STATE OF WISCONSIN
LABOR AND INDUSTRY REVIEW COMMISSION
P O BOX 8126, MADISON, WI 53708-8126 (608/266-9850)

JENNIFER S WATKINS, Employee

THE FRIENDLY VILLAGE, Employer

UNEMPLOYMENT INSURANCE DECISION
Hearing No. 04202054RH


An administrative law judge (ALJ) for the Division of Unemployment Insurance of the Department of Workforce Development issued a decision in this matter. A timely petition for review was filed.

The commission has considered the petition and the positions of the parties, and it has reviewed the evidence submitted to the ALJ. Based on its review, the commission makes the following:

FINDINGS OF FACT AND CONCLUSIONS OF LAW

The employee worked for the employer, a skilled nursing facility, for almost six years as a certified nursing assistant. Her last day of work was July 27, 2004. She was discharged on July 29, 2004 (week 31).

The employer has a drug-free workplace policy which provides for random drug testing. Under the policy, refusal to comply with a request for testing or attempting to falsify test results by tampering, contamination, adulteration, or substitution will result in immediate discharge. The policy does not mandate immediate discharge for a positive test result, but provides for suspension and referral to an employee assistance program.

On July 26, 2004, the employee was sent for a random drug test.

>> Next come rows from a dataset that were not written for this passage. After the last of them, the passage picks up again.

set_option maxHeartbeats 800000 in
/-- **UPPER half of the sandwich**: eventually `P_N(ξ) < F(η) + ε`. [folklore] -/
theorem upper_eventually (hS : _root_.CardyFormulaZ2) {ξ : Fin 4 → ℝ} (hξ : StrictMono ξ)
    (h0 : 0 ≤ ξ 0) (h3 : ξ 3 ≤ 1) {ε : ℝ} (hε : 0 < ε) :
    ∀ᶠ N : ℕ in atTop, hsProb ξ N < cardyFunction (crossRatio (negCos ξ)) + ε := by
  have hξ1 : 0 ≤ ξ 1 := h0.trans (hξ (by decide : (0 : Fin 4) < 1)).le
  have hξ2 : 0 ≤ ξ 2 := h0.trans (hξ (by decide : (0 : Fin 4) < 2)).le
  have hξ3 : 0 ≤ ξ 3 := h0.trans (hξ (by decide : (0 : Fin 4) < 3)).le
  have hξ01 : ξ 0 ≤ 1 := (hξ (by decide : (0 : Fin 4) < 3)).le.trans h3
  have hξ11 : ξ 1 ≤ 1 := (hξ (by decide : (1 : Fin 4) < 3)).le.trans h3
  have hξ21 : ξ 2 ≤ 1 := (hξ (by decide : (2 : Fin 4) < 3)).le.trans h3
  -- Step 0: the escape constants and the height factor `h₁`
  obtain ⟨C, α, hC, hα, hesc⟩ := exists_real_boxToFar_le_rpow_of_le_half
  have hev_h : ∀ᶠ h : ℕ in atTop, C * ((h : ℝ)⁻¹) ^ α < ε / 3 :=
    (tendsto_const_mul_inv_rpow C hα) (Iio_mem_nhds (by positivity))
  obtain ⟨h₁, hh₁ε, hh₁⟩ := (hev_h.and (eventually_ge_atTop 1)).exists
  -- Step 1: the widening parameter `e`
  have hgap : 0 < ξ 2 - ξ 1 := sub_pos.2 (hξ (by decide))
  have hcont := tendsto_cardy_negCos hξ h0 h3 (tendsto_zup ξ)
  have hev1 : ∀ᶠ e in 𝓝[>] (0 : ℝ), cardyFunction (crossRatio (negCos (zup ξ e))) <
      cardyFunction (crossRatio (negCos ξ)) + ε / 3 :=
    hcont (Iio_mem_nhds (by linarith))
  have hev2 : ∀ᶠ e in 𝓝[>] (0 : ℝ), e ∈ Ioo 0 (min (1 / 2) ((ξ 2 - ξ 1) / 2)) :=
    Ioo_mem_nhdsGT (lt_min (by norm_num) (by linarith))
  obtain ⟨e, he1, he2⟩ := (hev1.and hev2).exists
  have he : 0 < e := he2.1
  have he' : e < 1 := by have := (lt_min_iff.1 he2.2).1; linarith
  have he'' : 3 * e ≤ 2 * (ξ 2 - ξ 1) := by have := (lt_min_iff.1 he2.2).2; linarith
  obtain ⟨hζm, hζ0, hζ3⟩ := zup_props hξ h0 h3 he he' he''
  obtain ⟨ez0, ez1, ez2, ez3⟩ := zup_apply ξ e
  set ζ := zup ξ e with hζdef
  have hζ01 : ∀ i, ζ i ∈ Icc (0 : ℝ) 1 := fun i =>
    ⟨hζ0.le.trans (hζm.monotone (Fin.zero_le i)), (hζm.monotone (Fin.le_last i)).trans hζ3.le⟩
  -- Step 2: the modulus `k` (margin `e/4`, aspect `4 h₁`)
  obtain ⟨k, hk0, hk1, hσ, hasp⟩ := exists_modulus ζ hζ01 (by positivity : (0 : ℝ) < e / 4) (4 * h₁)
  set v := negCos ζ with hvdef
  have hvm : StrictMono v := strictMono_negCos hζm hζ0.le hζ3.le
  have hvI : ∀ i, v i ∈ Ioo (-1 : ℝ) 1 := negCos_mem_Ioo hζm hζ0 hζ3
  have hvI' : ∀ i, v i ∈ Icc (-1 : ℝ) 1 := fun i => Ioo_subset_Icc_self (hvI i)
  obtain ⟨R, hRc, hR0, hR2, φ, hφ⟩ := exists_scBox_gen hk0 hk1 v hvm hvI
  set K := ellipticK (k ^ 2) with hKdef
  set H := ellipticK (1 - k ^ 2) with hHdef
  have hK : 0 < K := ellipticK_sq_pos hk0 hk1
  have hH : 0 < H := ellipticK_one_sub_sq_pos hk0 hk1
  have hHK : 4 * (h₁ : ℝ) * K ≤ H := hasp
  have hh₁r : (1 : ℝ) ≤ h₁ := by exact_mod_cast hh₁
  -- the meshes `K/(M'(N)+1)`, `M'(N) = N/2 + ⌊2e(N/2)⌋ + 1`
  set M' : ℕ → ℕ := fun N => N / 2 + (⌊2 * e * ((N / 2 : ℕ) : ℝ)⌋₊ + 1) with hM'def
  have hM'top : Tendsto M' atTop atTop := by
    refine tendsto_atTop_atTop.2 fun b => ⟨2 * b, fun N hN => ?_⟩
    have := two_mul_div_two_le N
    show b ≤ N / 2 + (⌊2 * e * ((N / 2 : ℕ) : ℝ)⌋₊ + 1)
    omega
  have hlim : Tendsto (fun N : ℕ => bondDomainCrossingProb R (K / ((M' N : ℝ) + 1))) atTop
      (𝓝 (cardyFunction (crossRatio v))) :=
    (hS R φ v hφ).comp ((tendsto_div_natSucc_nhdsWithin hK).comp hM'top)
  have hevN1 : ∀ᶠ N : ℕ in atTop, bondDomainCrossingProb R (K / ((M' N : ℝ) + 1)) <
      cardyFunction (crossRatio v) + ε / 3 :=
    hlim (Iio_mem_nhds (by linarith))
  -- relative positions
  set σ : Fin 4 → ℝ := fun i => ellipticF (k ^ 2) (v i) / K with hσdef
  have hσi : ∀ i, ellipticF (k ^ 2) (v i) / K = σ i := fun i => rfl
  have hsσ : ∀ i, ellipticF (k ^ 2) (v i) = K * σ i := fun i => by
    rw [← hσi]; field_simp
  have hσI : ∀ i, σ i ∈ Ioo (-1 : ℝ) 1 := fun i => relPos_mem_Ioo hk0 hk1 (hvI i)
  have hσmono : ∀ i j, i ≤ j → σ i ≤ σ j := fun i j hij =>
    relPos_le_relPos hk0 hk1 (hvI' i) (hvI' j) (hvm.monotone hij)
  have hDne : (1 + 2 * e : ℝ) ≠ 0 := by positivity
  have hρ0 : 2 * ζ 0 - 1 = (2 * ξ 0 - 1) / (1 + 2 * e) - e / 2 := by rw [ez0]; field_simp; ring
  have hρ1 : 2 * ζ 1 - 1 = (2 * ξ 1 - 1) / (1 + 2 * e) + e / 2 := by rw [ez1]; field_simp; ring
  have hρ2 : 2 * ζ 2 - 1 = (2 * ξ 2 - 1) / (1 + 2 * e) - e / 2 := by rw [ez2]; field_simp; ring
  have hρ3 : 2 * ζ 3 - 1 = (2 * ξ 3 - 1) / (1 + 2 * e) + e / 2 := by rw [ez3]; field_simp; ring
  have hσ0 : σ 0 ≤ (2 * ξ 0 - 1) / (1 + 2 * e) - e / 4 := by
    have := (abs_lt.1 (hσ 0)).2; rw [hρ0, hσi] at this; linarith
  have hσ1 : (2 * ξ 1 - 1) / (1 + 2 * e) + e / 4 ≤ σ 1 := by
    have := (abs_lt.1 (hσ 1)).1; rw [hρ1, hσi] at this; linarith
  have hσ2 : σ 2 ≤ (2 * ξ 2 - 1) / (1 + 2 * e) - e / 4 := by
    have := (abs_lt.1 (hσ 2)).2; rw [hρ2, hσi] at this; linarith
  have hσ3 : (2 * ξ 3 - 1) / (1 + 2 * e) + e / 4 ≤ σ 3 := by
    have := (abs_lt.1 (hσ 3)).1; rw [hρ3, hσi] at this; linarith
  -- margins at the corners
  set κ := min (σ 0 + 1) (1 - σ 3) with hκdef
  have hκ : 0 < κ := lt_min (by linarith [(hσI 0).1]) (by linarith [(hσI 3).2])
  have hκ0 : κ ≤ σ 0 + 1 := min_le_left _ _
  have hκ3 : κ ≤ 1 - σ 3 := min_le_right _ _
  have hKκσ0 : K * κ ≤ K * σ 0 + K := by
    have := mul_le_mul_of_nonneg_left hκ0 hK.le; rwa [mul_add, mul_one] at this
  have hKκσ3 : K * κ ≤ K - K * σ 3 := by
    have := mul_le_mul_of_nonneg_left hκ3 hK.le; rwa [mul_sub, mul_one] at this
  have hs13 : K * σ 1 ≤ K * σ 3 := mul_le_mul_of_nonneg_left (hσmono 1 3 (by decide)) hK.le
  have hs02 : K * σ 0 ≤ K * σ 2 := mul_le_mul_of_nonneg_left (hσmono 0 2 (by decide)) hK.le
  -- Step 3: eventually in `N`
  have hevN2 : ∀ᶠ N : ℕ in atTop, max (24 / e + 2) (2 / κ + 2) ≤ (N : ℝ) :=
    tendsto_natCast_atTop_atTop.eventually_ge_atTop _
  filter_upwards [hevN1, hevN2] with N hbd hN2
  have hNe : 24 / e + 2 ≤ (N : ℝ) := le_trans (le_max_left _ _) hN2
  have hNκ : 2 / κ + 2 ≤ (N : ℝ) := le_trans (le_max_right _ _) hN2
  have hN1 : 1 ≤ N := by
    have h24 : 0 < 24 / e := by positivity
    have : (1 : ℝ) ≤ N := by linarith
    exact_mod_cast this
  have hN0 : (N : ℝ) ≠ 0 := by positivity
  -- `M = N/2`, `L = ⌊2eM⌋ + 1`, `M' = M + L`
  set M : ℕ := N / 2 with hMdef
  obtain ⟨hMN, hNM⟩ := two_mul_div_two_le N
  rw [← hMdef] at hMN hNM
  have hMNr : (2 * M : ℝ) ≤ N := by exact_mod_cast hMN
  have hNMr : (N : ℝ) ≤ 2 * M + 1 := by exact_mod_cast hNM
  have hM0 : (0 : ℝ) ≤ M := Nat.cast_nonneg M
  set L : ℕ := ⌊2 * e * (M : ℝ)⌋₊ + 1 with hLdef
  have hL1 : 2 * e * (M : ℝ) < L := by rw [hLdef]; push_cast; exact Nat.lt_floor_add_one _
  have hL2 : (L : ℝ) ≤ 2 * e * M + 1 := by
    rw [hLdef]; push_cast; linarith [Nat.floor_le (by positivity : 0 ≤ 2 * e * (M : ℝ))]
  have hL1' : (1 : ℝ) ≤ L := by
    have : 1 ≤ L := by rw [hLdef]; omega
    exact_mod_cast this
  have hM'N : (M' N : ℝ) = M + L := by
    show ((N / 2 + (⌊2 * e * ((N / 2 : ℕ) : ℝ)⌋₊ + 1) : ℕ) : ℝ) = M + L
    rw [← hMdef, ← hLdef]; push_cast; ring
  have hM'pos : (0 : ℝ) < (M' N : ℝ) + 1 := by rw [hM'N]; linarith
  -- the key sizes: `e M ≥ 12`, `1/(M'+1) ≤ κ`
  have heM : 12 ≤ e * (M : ℝ) := by
    have h2 : 24 ≤ e * (2 * (M : ℝ) - 1) :=
      (div_le_iff₀' he).1 (by linarith : 24 / e ≤ 2 * (M : ℝ) - 1)
    have e2 : e * (2 * (M : ℝ) - 1) = 2 * (e * M) - e := by ring
    rw [e2] at h2
    linarith
  have hinvκ : 1 / ((M' N : ℝ) + 1) ≤ κ := by
    rw [div_le_iff₀ hM'pos, hM'N]
    have h2 : 2 ≤ κ * (2 * (M : ℝ) - 1) :=
      (div_le_iff₀' hκ).1 (by linarith : 2 / κ ≤ 2 * (M : ℝ) - 1)
    have e1 : κ * ((M : ℝ) + L + 1) = κ * M + κ * L + κ := by ring
    have e2 : κ * (2 * (M : ℝ) - 1) = 2 * (κ * M) - κ := by ring
    have hκL : 0 ≤ κ * (L : ℝ) := by positivity
    rw [e1]; rw [e2] at h2
    linarith
  set δ : ℝ := K / ((M' N : ℝ) + 1) with hδdef
  have hδ : 0 < δ := div_pos hK hM'pos
  have hδK : δ * ((M' N : ℝ) + 1) = K := by rw [hδdef]; field_simp
  have hδκ : δ ≤ K * κ := by
    have : δ = K * (1 / ((M' N : ℝ) + 1)) := by rw [hδdef]; ring
    rw [this]; exact mul_le_mul_of_nonneg_left hinvκ hK.le
  have hδleK : δ ≤ K := by
    rw [hδdef]; exact div_le_self hK.le (by linarith)
  have hH2 : 2 * δ ≤ H := by
    have h1 : K ≤ (h₁ : ℝ) * K := le_mul_of_one_le_left hK.le hh₁r
    have hHK' : 4 * ((h₁ : ℝ) * K) ≤ H := by
      have e1 : 4 * ((h₁ : ℝ) * K) = 4 * (h₁ : ℝ) * K := by ring
      rw [e1]; exact hHK
    linarith
  -- the four mark inequalities
  have hmdiv : ∀ x : ℝ, δ * x = K * (x / ((M' N : ℝ) + 1)) := fun x => by rw [hδdef]; ring
  have hfl0 : ξ 0 * (2 * (M : ℝ)) - 1 ≤ ((⌊ξ 0 * (N : ℝ)⌋₊ : ℕ) : ℝ) := by
    have h1 : ξ 0 * (N : ℝ) < ((⌊ξ 0 * (N : ℝ)⌋₊ : ℕ) : ℝ) + 1 := Nat.lt_floor_add_one _
    have h2 : ξ 0 * (2 * (M : ℝ)) ≤ ξ 0 * N := mul_le_mul_of_nonneg_left hMNr h0
    linarith
  have hfl2 : ξ 2 * (2 * (M : ℝ)) - 1 ≤ ((⌊ξ 2 * (N : ℝ)⌋₊ : ℕ) : ℝ) := by
    have h1 : ξ 2 * (N : ℝ) < ((⌊ξ 2 * (N : ℝ)⌋₊ : ℕ) : ℝ) + 1 := Nat.lt_floor_add_one _
    have h2 : ξ 2 * (2 * (M : ℝ)) ≤ ξ 2 * N := mul_le_mul_of_nonneg_left hMNr hξ2
    linarith
  have hfl1 : ((⌊ξ 1 * (N : ℝ)⌋₊ : ℕ) : ℝ) ≤ ξ 1 * (2 * (M : ℝ) + 1) := by
    have h1 : ((⌊ξ 1 * (N : ℝ)⌋₊ : ℕ) : ℝ) ≤ ξ 1 * N := Nat.floor_le (by positivity)
    have h2 : ξ 1 * (N : ℝ) ≤ ξ 1 * (2 * M + 1) := mul_le_mul_of_nonneg_left hNMr hξ1
    linarith
  have hfl3 : ((⌊ξ 3 * (N : ℝ)⌋₊ : ℕ) : ℝ) ≤ ξ 3 * (2 * (M : ℝ) + 1) := by
    have h1 : ((⌊ξ 3 * (N : ℝ)⌋₊ : ℕ) : ℝ) ≤ ξ 3 * N := Nat.floor_le (by positivity)
    have h2 : ξ 3 * (N : ℝ) ≤ ξ 3 * (2 * M + 1) := mul_le_mul_of_nonneg_left hNMr hξ3
    linarith
  have key0 := key_up_left he h0 hξ01 hσ0 hL1 hL2 heM hM0
  have key1 := key_up_right he hξ1 hξ11 hσ1 hL1 hL2 heM hM0
  have key2 := key_up_left he hξ2 hξ21 hσ2 hL1 hL2 heM hM0
  have key3 := key_up_right he hξ3 h3 hσ3 hL1 hL2 heM hM0
  have hbox := hsProb_le_bondDomainCrossingProb_add (ξ := ξ) (N := N) (T := ((M : ℕ) : ℤ))
    (R' := h₁ * N) hK hδ hH2
    (by
      push_cast
      have hMlt : (M : ℝ) < (M' N : ℝ) + 1 := by rw [hM'N]; linarith
      have h1 : δ * (M : ℝ) < K := by
        rw [hmdiv]
        calc K * ((M : ℝ) / ((M' N : ℝ) + 1)) < K * 1 :=
              mul_lt_mul_of_pos_left ((div_lt_one hM'pos).2 hMlt) hK
          _ = K := mul_one K
      have e1 : δ * -(M : ℝ) = -(δ * M) := by ring
      rw [e1]
      linarith)
    (by
      push_cast
      have h1 : (N : ℝ) - M < (M' N : ℝ) + 1 := by rw [hM'N]; linarith
      calc δ * ((N : ℝ) - M) < δ * ((M' N : ℝ) + 1) := mul_lt_mul_of_pos_left h1 hδ
        _ = K := hδK)
    (by
      push_cast
      have hM'ge : ((N : ℝ) + 3) / 2 ≤ (M' N : ℝ) + 1 := by rw [hM'N]; linarith
      have hlt : (h₁ : ℝ) * N + 1 < 4 * h₁ * ((M' N : ℝ) + 1) := by
        have h2 := mul_le_mul_of_nonneg_left hM'ge (by positivity : (0 : ℝ) ≤ 4 * h₁)
        have e2 : 4 * (h₁ : ℝ) * (((N : ℝ) + 3) / 2) = 2 * (h₁ * N) + 6 * h₁ := by ring
        rw [e2] at h2
        have h3 : (0 : ℝ) ≤ h₁ * N := by positivity
        linarith
      have h1 : K * ((h₁ : ℝ) * N + 1) < H * ((M' N : ℝ) + 1) := by
        calc K * ((h₁ : ℝ) * N + 1) < K * (4 * h₁ * ((M' N : ℝ) + 1)) :=
              mul_lt_mul_of_pos_left hlt hK
          _ = (4 * h₁ * K) * ((M' N : ℝ) + 1) := by ring
          _ ≤ H * ((M' N : ℝ) + 1) := mul_le_mul_of_nonneg_right hHK hM'pos.le
      rw [hmdiv, ← mul_div_assoc, div_lt_iff₀ hM'pos]
      exact h1)
    (s₀ := ellipticF (k ^ 2) (v 0)) (s₁ := ellipticF (k ^ 2) (v 1))
    (s₂ := ellipticF (k ^ 2) (v 2)) (s₃ := ellipticF (k ^ 2) (v 3))
    (by rw [hsσ 0]; linarith)
    (by rw [hsσ 1]; linarith)
    (by rw [hsσ 2]; linarith)
    (by rw [hsσ 3]; linarith)
    (by
      rw [hsσ 0]; push_cast
      have h1 : σ 0 * ((M' N : ℝ) + 1) ≤ ((⌊ξ 0 * (N : ℝ)⌋₊ : ℕ) : ℝ) - M := by
        rw [hM'N]; linarith
      rw [hmdiv]
      exact mul_le_mul_of_nonneg_left ((le_div_iff₀ hM'pos).2 h1) hK.le)
    (by
      rw [hsσ 1]; push_cast
      have h1 : ((⌊ξ 1 * (N : ℝ)⌋₊ : ℕ) : ℝ) - M ≤ σ 1 * ((M' N : ℝ) + 1) := by
        rw [hM'N]; linarith
      rw [hmdiv]
      exact mul_le_mul_of_nonneg_left ((div_le_iff₀ hM'pos).2 h1) hK.le)
    (by
      rw [hsσ 2]; push_cast
      have h1 : σ 2 * ((M' N : ℝ) + 1) ≤ ((⌊ξ 2 * (N : ℝ)⌋₊ : ℕ) : ℝ) - M := by
        rw [hM'N]; linarith
      rw [hmdiv]
      exact mul_le_mul_of_nonneg_left ((le_div_iff₀ hM'pos).2 h1) hK.le)
    (by
      rw [hsσ 3]; push_cast
      have h1 : ((⌊ξ 3 * (N : ℝ)⌋₊ : ℕ) : ℝ) - M ≤ σ 3 * ((M' N : ℝ) + 1) := by
        rw [hM'N]; linarith
      rw [hmdiv]
      exact mul_le_mul_of_nonneg_left ((div_le_iff₀ hM'pos).2 h1) hK.le)
    R hRc hR0 hR2
  -- the escape term
  have hh0 : (h₁ : ℝ) ≠ 0 := by positivity
  have hesc' : μ.real {ω | ∃ x ∈ box 2 N, ∃ y ∉ box 2 (h₁ * N), ω ∈ openConnIn univ x y} ≤
      C * ((h₁ : ℝ)⁻¹) ^ α := by
    have h := hesc half (by simp) N (h₁ * N) hN1 (Nat.le_mul_of_pos_left N hh₁)
    have hratio : ((N : ℝ) / ((h₁ * N : ℕ) : ℝ)) = (h₁ : ℝ)⁻¹ := by
      push_cast; field_simp
    rw [hratio] at h
    exact h
  linarith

After her initial sample was tested the employee was asked to submit a second sample for testing. The employee did so, and the test came back positive for marijuana metabolites. The employee admitted to smoking marijuana as a way to deal with severe headaches. The employer discharged the employee for having tampered with her original sample. The employer contended that the sample was not up to temperature and had, erroneously, tested negative.

The issue to be decided is whether the employee's discharge was due to misconduct connected with her employment.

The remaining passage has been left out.